You will then need a different score function. You cannot distinguish the edge direction by dot product. Perhaps @BarclayII can provide a suggestion on score function.

Thanks again, @mufeili

But which is the specific code snippet to update node representations of new unseen graphs with the GNN model?

But before this what is the code to extract the edge specific embeddings that I need to calculate the edge especific similarity between two nodes? Right now I just know: feats_node_1 = g.ndata['feats'][1], which isn`t edge specific.

It’s the code part of all this what I’m missing, but I understand the process.

But which is the specific code snippet to update node representations of new unseen graphs with the GNN model?

h = self.sage(g, x)

But before this what is the code to extract the edge specific embeddings that I need to calculate the edge especific similarity between two nodes? Right now I just know: feats_node_1 = g.ndata['feats'][1] , which isn`t edge specific.

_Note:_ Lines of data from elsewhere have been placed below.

import Summits.QuantumFields.YangMills.Theorems.BalabanUVNodesN15KingModelBoxFolding
import Literature.MathematicalPhysics.QuantumFieldTheory.King1986.TorusCongr
import HarnessLib

/-!
# BalabanUVNodes ∕ N15 — THE KING-MODEL RUNG (PART Ν-k): KING's FINE LAYERS ON THE REGION `Ω_η` — `A₀`, THE BLOCK-CONSTRAINED PROPAGATOR `G^η_k = N^dA₀⁻¹`,
# `C^η = N^dB⁻¹` AND THE TOP PIECE `G^η_{(K)} = C^η − G^η_K` (NE2's site ∕ operator-layer kernels) ARE FOLDS OF THE TORUS KERNELS: inverses by images, the top
# piece as the difference of two box kernels, and every torus bound carried over
# (Track A, DAG node N15 = NE2; FAN-OUT v1.1 §N15 s3 «KING-MODEL RUNG» — NE2's analogue decided in the model, on King's actual region; count-neutral)

HONEST FRAMING.  Count-neutral (cell `pub-ymgap`, seat `pub-ymgap-dag-n15-e` g39; `--supports stmt-QuantumFields-27366 --as helper` = K3⁸).
TEMPLATE LITERATURE: C. King, Commun. Math. Phys. **102** (1986) 649–677 [King1986]: (2.13) p.653 (`A₀`, `G^ε_k = N^dA₀⁻¹`), (2.17) p.653 (`C^η`), (4.44)–(4.45)
p.675 (the top piece), (2.20) p.654 (re-indexing of lattices), §4 p.670 l.8–13 (the Ω-propagators `G^η_k(Ω)` as multiple-reflection sums after [Ba 4] (2.42);
estimates proved for one kernel; here in the periodized doubled-TORUS form of these files, part Ν-f — NOT King's ∕ [Ba 4]'s infinite-lattice series).  The g0 rung of
this seat typed NE2's SITE and OPERATOR layers in King's model on the TORUS (`topPiece_step_le`, `ne2PlusSite∕Operator_topPiece`).  THIS FILE puts King's fine
kernels on the fine box `Ω_η = Π_μ Fin (N·n′_μ)` (`n′_μ` unit blocks of `N` fine points per direction): (§1) the doubled torus of `Ω_η` is spelt `2·(Nn′)` while
King's fine torus over the doubled unit torus is spelt `N·(2n′)` — `King1986.TorusCongr.torCongr` identifies them (`toKing`), a kernel of King's torus is READ
on the fine-box torus (`fromKing A = A.submatrix toKing toKing`), reading commutes with products, inverses, sums, and with the block-face reflections
(`torCongr_torRefl`), so King's reflection-covariant kernels become reflection symmetric in part Ν-f's sense, and `c(−Δ)+m²` does not see the spelling
(`fromKing_lapF`, by `lapF_torCongr`); (§2) hence by part Ν-f's homomorphism: ★★★ **`foldOp_fineOp_inv`** `(A₀^Ω)⁻¹ = fold(A₀⁻¹)` (`A₀^Ω := fold(A₀)`, a definition of these files),
★★★ **`foldOp_constrainedProp`** `G^η_k(Ω) = fold(G^η_k) = N^d·(A₀^Ω)⁻¹`, ★★ `foldOp_fromKing_lapF_inv` (`fold(B⁻¹) = G^{Ω_η}` = part Ν-a's image sum on the fine box),
★★★ **`foldOp_topPiece`** `G^η_{(K)}(Ω) = fold(G^η_{(K)}) = N^d·(G^{Ω_η} − (A₀^Ω)⁻¹)` — NE2's covariance piece on King's region is the `2^{d+1}`-image sum of the
torus top piece (`foldOp_topPiece_eq_sum`) AND the difference of the two folded box kernels; (§3) ★★ `abs_foldOp_fromKing_le_exp` ∕ `abs_foldOp_topPiece_le_exp`:
every torus bound `C·e^{−δ·tdistT}` for a fine kernel ∕ the top piece holds on `Ω_η` with constant `× 2^{d+1}` (`tdistT_torCongr`: the distance does not see
the spelling).
NOT Bałaban's covariant objects; NOT a node discharge (N15 is booked through n15-a's knit, untouched); no torus estimate is instantiated here (the tree's
uniform estimates for `G^η_k` and the top piece — `King1986.PropagatorDecayUniform`, `TopScalePiece.topPiece_rate_blocks` — are stated in BLOCK distance on
King's tori `Tor (fine L^k M)`; feeding them in is bookkeeping on periods and distances, displayed as the hypothesis `hA`); nothing continuum-YM ∕ `ℝ⁴` ∕ OS
axioms ∕ Clay.  0 `sorry`.

OBJECTS (data).  `toKing N n′ : Tor (dblPer (fine N n′)) ≃ Tor (fine N (dblPer n′))`; `fromKing N n′ A := A.submatrix toKing toKing`.

WHAT THIS FILE PROVES (kernel).  §1 `fine_dblPer_eq`, `fromKing_apply`, ★ `torCongr_torRefl`, ★ `isReflSymm_fromKing`, `fromKing_mul∕_inv∕_sub∕_smul`, `isUnit_fromKing`,
★ `fromKing_lapF`, `fromKing_lapF_inv`.  §2 `isReflSymm_fromKing_fineOp`, ★★★ **`foldOp_fineOp_inv`**, ★★★ **`foldOp_constrainedProp`**, ★★ `foldOp_fromKing_lapF_inv`,
★★★ **`foldOp_topPiece`**, `foldOp_topPiece_eq_sum`.  §3 ★★ `abs_foldOp_fromKing_le_exp`, ★★ `abs_foldOp_topPiece_le_exp`.

HONEST SCOPE.  `a, c ≥ 0`, `m² > 0` for the inverses; any `d`, any `N ≥ 1`, any unit sides `n′_μ ≥ 1`.  King's `A = 0` scalar model; N15 untouched; counts unmoved.
Locators: [King1986] (2.13) p.653, (2.17) p.653, (2.20) p.654, (4.44)–(4.45) p.675, Prop. 3.7 (3.60) p.663, §4 p.670.
-/

noncomputable section

open scoped BigOperators symmDiff
open Finset Matrix

namespace Summit.QuantumFields.YangMills.BalabanUVNodes.N15KingModelRung.TorusSpectral

open Literature.MathematicalPhysics.QuantumFieldTheory.Balaban1983to89.B5Prop11Plancherel (Tor fine unitVec)
open Literature.MathematicalPhysics.QuantumFieldTheory.Balaban1983to89.QGQInverse (Coercive isUnit_of_coercive)
open Literature.MathematicalPhysics.QuantumFieldTheory.King1986.Torus
open Summit.QuantumFields.YangMills.BalabanUVNodes.N15.TwoGrid (torRefl torRefl_torRefl torRefl_apply_same torRefl_apply_ne)
open Summit.QuantumFields.YangMills.BalabanUVNodes.N15.KingModel.SrcDiv (lapF_torRefl fineOp_torRefl fineOp_inv_torRefl)
open Summit.QuantumFields.YangMills.BalabanUVNodes.N15KingModelRung.Curved (lapF_inv_torRefl constrainedProp_torRefl topPiece_torRefl)

variable {d : ℕ}

/-! ## §1 The two spellings of the doubled fine torus: `N·(2n′)` versus `2·(Nn′)` -/

section Spellings

variable (N : ℕ) [NeZero N] (n' : Fin (d + 1) → ℕ) [hn : ∀ μ, NeZero (n' μ)]

omit [NeZero N] hn in
/-- `fine N (dblPer n′) μ = N·(2n′_μ) = 2·(Nn′_μ) = dblPer (fine N n′) μ`. [folklore] -/
theorem fine_dblPer_eq (μ : Fin (d + 1)) : fine N (dblPer n') μ = dblPer (fine N n') μ := Nat.mul_left_comm _ _ _

/-- THE RE-INDEXING of the doubled torus of the fine box `Ω_η = Π_μ Fin (N·n′_μ)` (spelt `2·(Nn′)`) onto King's fine torus over the doubled unit torus (spelt
`N·(2n′)`): `King1986.Torus.torCongr` along `fine_dblPer_eq`. [cite: King1986, (2.20) p.654] -/
def toKing : Tor (dblPer (fine N n')) ≃ Tor (fine N (dblPer n')) := torCongr fun μ => (fine_dblPer_eq N n' μ).symm

/-- A kernel of King's fine torus READ on the doubled torus of the fine box. [cite: King1986, (2.20) p.654] -/
def fromKing (A : Matrix (Tor (fine N (dblPer n'))) (Tor (fine N (dblPer n'))) ℝ) : Matrix (Tor (dblPer (fine N n'))) (Tor (dblPer (fine N n'))) ℝ :=
  A.submatrix (toKing N n') (toKing N n')

omit [NeZero N] hn in
/-- Entries. [folklore] -/
theorem fromKing_apply (A : Matrix (Tor (fine N (dblPer n'))) (Tor (fine N (dblPer n'))) ℝ) (x y : Tor (dblPer (fine N n'))) :
    fromKing N n' A x y = A (toKing N n' x) (toKing N n' y) := rfl

omit [NeZero N] hn in
/-- `torCongr` commutes with the block-face reflections (it preserves coordinate values and is a ring map coordinatewise). [folklore] -/
theorem torCongr_torRefl {K K' : Fin (d + 1) → ℕ} (h : ∀ μ, K μ = K' μ) (κ : Fin (d + 1)) (x : Tor K) :
    torCongr h (torRefl K κ x) = torRefl K' κ (torCongr h x) := by
  funext μ
  by_cases hμ : μ = κ
  · subst hμ
    rw [torCongr_apply, torRefl_apply_same, torRefl_apply_same, torCongr_apply, map_sub, map_neg, map_one]
  · rw [torCongr_apply, torRefl_apply_ne _ hμ, torRefl_apply_ne _ hμ, torCongr_apply]

omit [NeZero N] hn in
/-- ★ A reflection-covariant kernel of King's fine torus is reflection symmetric on the doubled torus of the fine box. [cite: King1986, §4 p.670] -/
theorem isReflSymm_fromKing {A : Matrix (Tor (fine N (dblPer n'))) (Tor (fine N (dblPer n'))) ℝ}
    (hA : ∀ (κ : Fin (d + 1)) (x y : Tor (fine N (dblPer n'))), A (torRefl (fine N (dblPer n')) κ x) (torRefl (fine N (dblPer n')) κ y) = A x y) :
    IsReflSymm (fine N n') (fromKing N n' A) := by
  refine isReflSymm_of_torRefl (fine N n') fun κ x y => ?_
  rw [fromKing_apply, fromKing_apply]
  show A (torCongr _ (torRefl _ κ x)) (torCongr _ (torRefl _ κ y)) = A (torCongr _ x) (torCongr _ y)
  rw [torCongr_torRefl, torCongr_torRefl, hA]

/-- `fromKing` is multiplicative. [folklore] -/
theorem fromKing_mul (A B : Matrix (Tor (fine N (dblPer n'))) (Tor (fine N (dblPer n'))) ℝ) :
    fromKing N n' (A * B) = fromKing N n' A * fromKing N n' B :=
  (Matrix.submatrix_mul_equiv A B (toKing N n') (toKing N n') (toKing N n')).symm

/-- `fromKing` commutes with inversion. [folklore] -/
theorem fromKing_inv (A : Matrix (Tor (fine N (dblPer n'))) (Tor (fine N (dblPer n'))) ℝ) : fromKing N n' A⁻¹ = (fromKing N n' A)⁻¹ := by
  rw [fromKing, fromKing, Matrix.inv_submatrix_equiv]

omit [NeZero N] hn in
/-- `fromKing` is additive. [folklore] -/
theorem fromKing_sub (A B : Matrix (Tor (fine N (dblPer n'))) (Tor (fine N (dblPer n'))) ℝ) : fromKing N n' (A - B) = fromKing N n' A - fromKing N n' B := rfl

omit [NeZero N] hn in
/-- `fromKing` is homogeneous. [folklore] -/
theorem fromKing_smul (r : ℝ) (A : Matrix (Tor (fine N (dblPer n'))) (Tor (fine N (dblPer n'))) ℝ) : fromKing N n' (r • A) = r • fromKing N n' A := rfl

/-- `fromKing` preserves invertibility. [folklore] -/
theorem isUnit_fromKing {A : Matrix (Tor (fine N (dblPer n'))) (Tor (fine N (dblPer n'))) ℝ} (hA : IsUnit A) : IsUnit (fromKing N n' A) :=
  (Matrix.isUnit_submatrix_equiv (toKing N n') (toKing N n')).mpr hA

/-- ★ **`c(−Δ)+m²` DOES NOT SEE THE SPELLING**: `fromKing (B on King's fine torus) = B on the doubled torus of the fine box` (`lapF_torCongr`), so its fold is
part Ν-a's `kingBoxGreen`-calculus on `Ω_η`. [cite: King1986, (2.20) p.654, (2.13) p.653] -/
theorem fromKing_lapF (c m2 : ℝ) : fromKing N n' (lapF (fine N (dblPer n')) c m2) = lapF (dblPer (fine N n')) c m2 := by
  ext x y
  rw [fromKing_apply]
  exact lapF_torCongr (fun μ => (fine_dblPer_eq N n' μ).symm) c m2 x y

/-- `fromKing(B⁻¹) = (B on the doubled fine-box torus)⁻¹`. [cite: King1986, (2.20) p.654] -/
theorem fromKing_lapF_inv (c m2 : ℝ) : fromKing N n' (lapF (fine N (dblPer n')) c m2)⁻¹ = (lapF (dblPer (fine N n')) c m2)⁻¹ := by
  rw [fromKing_inv, fromKing_lapF]

end Spellings

/-! ## §2 King's `A₀`, `G^η_k = N^dA₀⁻¹`, `C^η = N^dB⁻¹` and the top piece `G^η_{(K)} = C^η − G^η_K` on the fine box by folding -/

section FineLayers

variable (N : ℕ) [NeZero N] (n' : Fin (d + 1) → ℕ) [hn : ∀ μ, NeZero (n' μ)]

/-- King's `A₀ = c(−Δ) + m² + a·Q*Q` is reflection symmetric (read on the doubled fine-box torus). [cite: King1986, (2.13) p.653, §4 p.670] -/
theorem isReflSymm_fromKing_fineOp (a c m2 : ℝ) : IsReflSymm (fine N n') (fromKing N n' (fineOp N (dblPer n') a c m2)) :=
  isReflSymm_fromKing N n' fun κ x y => fineOp_torRefl κ N (dblPer n') a c m2 x y

/-- ★★★ **KING's `A₀` ON THE REGION `Ω_η` AND ITS INVERSE BY IMAGES**: `A₀^Ω := fold(A₀)` (King's definition), and `(A₀^Ω)⁻¹ = fold(A₀⁻¹)`, i.e.
`(A₀^Ω)⁻¹(x,y) = Σ_S A₀⁻¹(x, σ_S y)` summed over the `2^{d+1}` images in the doubled torus (`a, c ≥ 0`, `m² > 0`). [cite: King1986, (2.13) p.653, §4 p.670] -/
theorem foldOp_fineOp_inv {a c m2 : ℝ} (ha : 0 ≤ a) (hc : 0 ≤ c) (hm : 0 < m2) :
    (foldOp (fine N n') (fromKing N n' (fineOp N (dblPer n') a c m2)))⁻¹ = foldOp (fine N n') (fromKing N n' (fineOp N (dblPer n') a c m2)⁻¹) := by
  rw [foldOp_inv (fine N n') (isReflSymm_fromKing_fineOp N n' a c m2) (isUnit_fromKing N n' (fineOp_isUnit N (dblPer n') ha hc hm)), fromKing_inv]

/-- ★★★ **KING's BLOCK-CONSTRAINED PROPAGATOR `G^η_k = N^d·A₀⁻¹` ON `Ω_η` IS THE IMAGE SUM OF THE TORUS ONE, AND EQUALS `N^d·(A₀^Ω)⁻¹`** — NE2's OPERATOR-LAYER
kernel on King's region. [cite: King1986, (2.13) p.653, (4.44) p.675, §4 p.670] -/
theorem foldOp_constrainedProp {a c m2 : ℝ} (ha : 0 ≤ a) (hc : 0 ≤ c) (hm : 0 < m2) :
    foldOp (fine N n') (fromKing N n' (constrainedProp N (dblPer n') a c m2))
      = ((N : ℝ) ^ (d + 1)) • (foldOp (fine N n') (fromKing N n' (fineOp N (dblPer n') a c m2)))⁻¹ := by
  rw [constrainedProp, fromKing_smul, foldOp_smul, foldOp_fineOp_inv N n' ha hc hm]

/-- ★★ **KING's `C^η = N^d·B⁻¹` ON `Ω_η` IS `N^d·G^{Ω_η}`** — the operator-free covariance on the fine box is part Ν-a's image sum. [cite: King1986, (2.17) p.653, §4 p.670] -/
theorem foldOp_fromKing_lapF_inv (c m2 : ℝ) (x y : KingBox (fine N n')) :
    foldOp (fine N n') (fromKing N n' (lapF (fine N (dblPer n')) c m2)⁻¹) x y = kingBoxGreen (fine N n') c m2 x y := by
  rw [fromKing_lapF_inv]; rfl

/-- ★★★ **THE TOP PIECE `G^η_{(K)} = C^η − G^η_K` ON `Ω_η` (NE2's COVARIANCE PIECE ON KING's REGION) IS THE IMAGE SUM OF THE TORUS TOP PIECE, AND EQUALS
`N^d·(G^{Ω_η} − (A₀^Ω)⁻¹)`** — the difference of the two folded box kernels. [cite: King1986, (4.44) p.675, (2.17) p.653, §4 p.670] -/
theorem foldOp_topPiece {a c m2 : ℝ} (ha : 0 ≤ a) (hc : 0 ≤ c) (hm : 0 < m2) (x y : KingBox (fine N n')) :
    foldOp (fine N n') (fromKing N n' (topPiece N (dblPer n') a c m2)) x y
      = ((N : ℝ) ^ (d + 1)) * (kingBoxGreen (fine N n') c m2 x y - (foldOp (fine N n') (fromKing N n' (fineOp N (dblPer n') a c m2)))⁻¹ x y) := by
  rw [topPiece, fromKing_smul, foldOp_smul, Matrix.smul_apply, smul_eq_mul, fromKing_sub, fromKing_lapF_inv,
    foldOp_fineOp_inv N n' ha hc hm]
  congr 1
  simp only [foldOp, Matrix.sub_apply, Finset.sum_sub_distrib]
  rfl

/-- Entrywise: the top piece on `Ω_η` is the `2^{d+1}`-image sum of King's torus top piece. [cite: King1986, (4.44) p.675, §4 p.670] -/
theorem foldOp_topPiece_eq_sum (a c m2 : ℝ) (x y : KingBox (fine N n')) :
    foldOp (fine N n') (fromKing N n' (topPiece N (dblPer n') a c m2)) x y
      = ∑ S : Finset (Fin (d + 1)), topPiece N (dblPer n') a c m2 (toKing N n' (dblBox (fine N n') x))
          (toKing N n' (torReflS (dblPer (fine N n')) S (dblBox (fine N n') y))) := rfl

end FineLayers

/-! ## §3 Torus bounds for King's fine kernels carry over to `Ω_η` -/

section FineTransport

variable (N : ℕ) [NeZero N] (n' : Fin (d + 1) → ℕ) [hn : ∀ μ, NeZero (n' μ)]

/-- ★★ **TRANSFER OF TORUS BOUNDS FOR ANY FINE KERNEL** (King p.670: estimates need only be proved for one kernel, the image sums inherit them): a bound `|A(x,y)| ≤ C·e^{−δ·tdistT(x,y)}` on King's fine torus `Tor (fine N (2n′))` gives
`|fold(A)(s,t)| ≤ 2^{d+1}·C·e^{−δ·tdistT(dblBox s, dblBox t)}` on the fine box (`tdistT` does not see the spelling, `tdistT_torCongr`). [cite: King1986, §4 p.670, Prop. 3.7 (3.60) p.663] -/
theorem abs_foldOp_fromKing_le_exp (A : Matrix (Tor (fine N (dblPer n'))) (Tor (fine N (dblPer n'))) ℝ) {C δ : ℝ} (hC : 0 ≤ C) (hδ : 0 ≤ δ)
    (hA : ∀ x y : Tor (fine N (dblPer n')), |A x y| ≤ C * Real.exp (-(δ * tdistT (fine N (dblPer n')) x y))) (s t : KingBox (fine N n')) :
    |foldOp (fine N n') (fromKing N n' A) s t|
      ≤ 2 ^ (d + 1) * (C * Real.exp (-(δ * tdistT (dblPer (fine N n')) (dblBox (fine N n') s) (dblBox (fine N n') t)))) := by
  refine abs_foldOp_le_exp_of_torusDecay (fine N n') _ hC hδ (fun w w' => ?_) s t
  rw [fromKing_apply]
  have h := hA (toKing N n' w) (toKing N n' w')
  rwa [show tdistT (fine N (dblPer n')) (toKing N n' w) (toKing N n' w') = tdistT (dblPer (fine N n')) w w' from
    tdistT_torCongr (fun μ => (fine_dblPer_eq N n' μ).symm) w w'] at h

/-- ★★ **THE TOP PIECE ON `Ω_η` INHERITS EVERY TORUS BOUND**: `|G^η_{(K)}(x,y)| ≤ C·e^{−δ·tdistT(x,y)}` on King's fine torus ⟹
`|G^η_{(K),Ω}(s,t)| ≤ 2^{d+1}·C·e^{−δ·tdistT(dblBox s, dblBox t)}`. [cite: King1986, (4.44)–(4.45) p.675, §4 p.670] -/
theorem abs_foldOp_topPiece_le_exp (a c m2 : ℝ) {C δ : ℝ} (hC : 0 ≤ C) (hδ : 0 ≤ δ)
    (hA : ∀ x y : Tor (fine N (dblPer n')), |topPiece N (dblPer n') a c m2 x y| ≤ C * Real.exp (-(δ * tdistT (fine N (dblPer n')) x y)))
    (s t : KingBox (fine N n')) :
    |foldOp (fine N n') (fromKing N n' (topPiece N (dblPer n') a c m2)) s t|
      ≤ 2 ^ (d + 1) * (C * Real.exp (-(δ * tdistT (dblPer (fine N n')) (dblBox (fine N n') s) (dblBox (fine N n') t)))) :=
  abs_foldOp_fromKing_le_exp N n' _ hC hδ hA s t

end FineTransport

end Summit.QuantumFields.YangMills.BalabanUVNodes.N15KingModelRung.TorusSpectral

self.etype_project[etype](h['ent'])

is edge-type specific.

But this “self” code must be used inside a function inside my model class, right? It is not the code I should use directly with a new graph, or is it? I mean, I cannot use h = self.sage(g, x) in, lets say, a new Colab cell. Am i wrong?

Assume you have a trained model that you want to apply, you will need to save the learned model parameters, which can be used later. See this PyTorch tutorial.

Yes, I know this. What I mean is that even though it is a just trained model or a saved one, the self.something statement cannot be used outside the class definition, right?

I mean, lets say I have a graph ‘g’ like the ones I told you. If a wanted to pass it through the sage method, shouldn’t I do something like model.sage(g, x) instead of self.sage(g, x), which I think is only used when creating the class, right? Same with self.etypeproject.

Maybe Im wrong, sorry in that case.

I mean, how can I, once I have already trained, saved and loaded my model, apply it and the two previous snippets (or something similar) to a new graph? Its the ‘self’ part what confuses me when I try to use it directly with a graph.

Thanks again.

Yes, I know this. What I mean is that even though it is a just trained model or a saved one, the self.something statement cannot be used outside the class definition, right?

No, you can do

model = Model(...)
model.sage(...)

Perfect. Thanks!!

Same with model.etype_project(…), right?

And I dont need to add the self.sage part again or anything else in the class definion, right?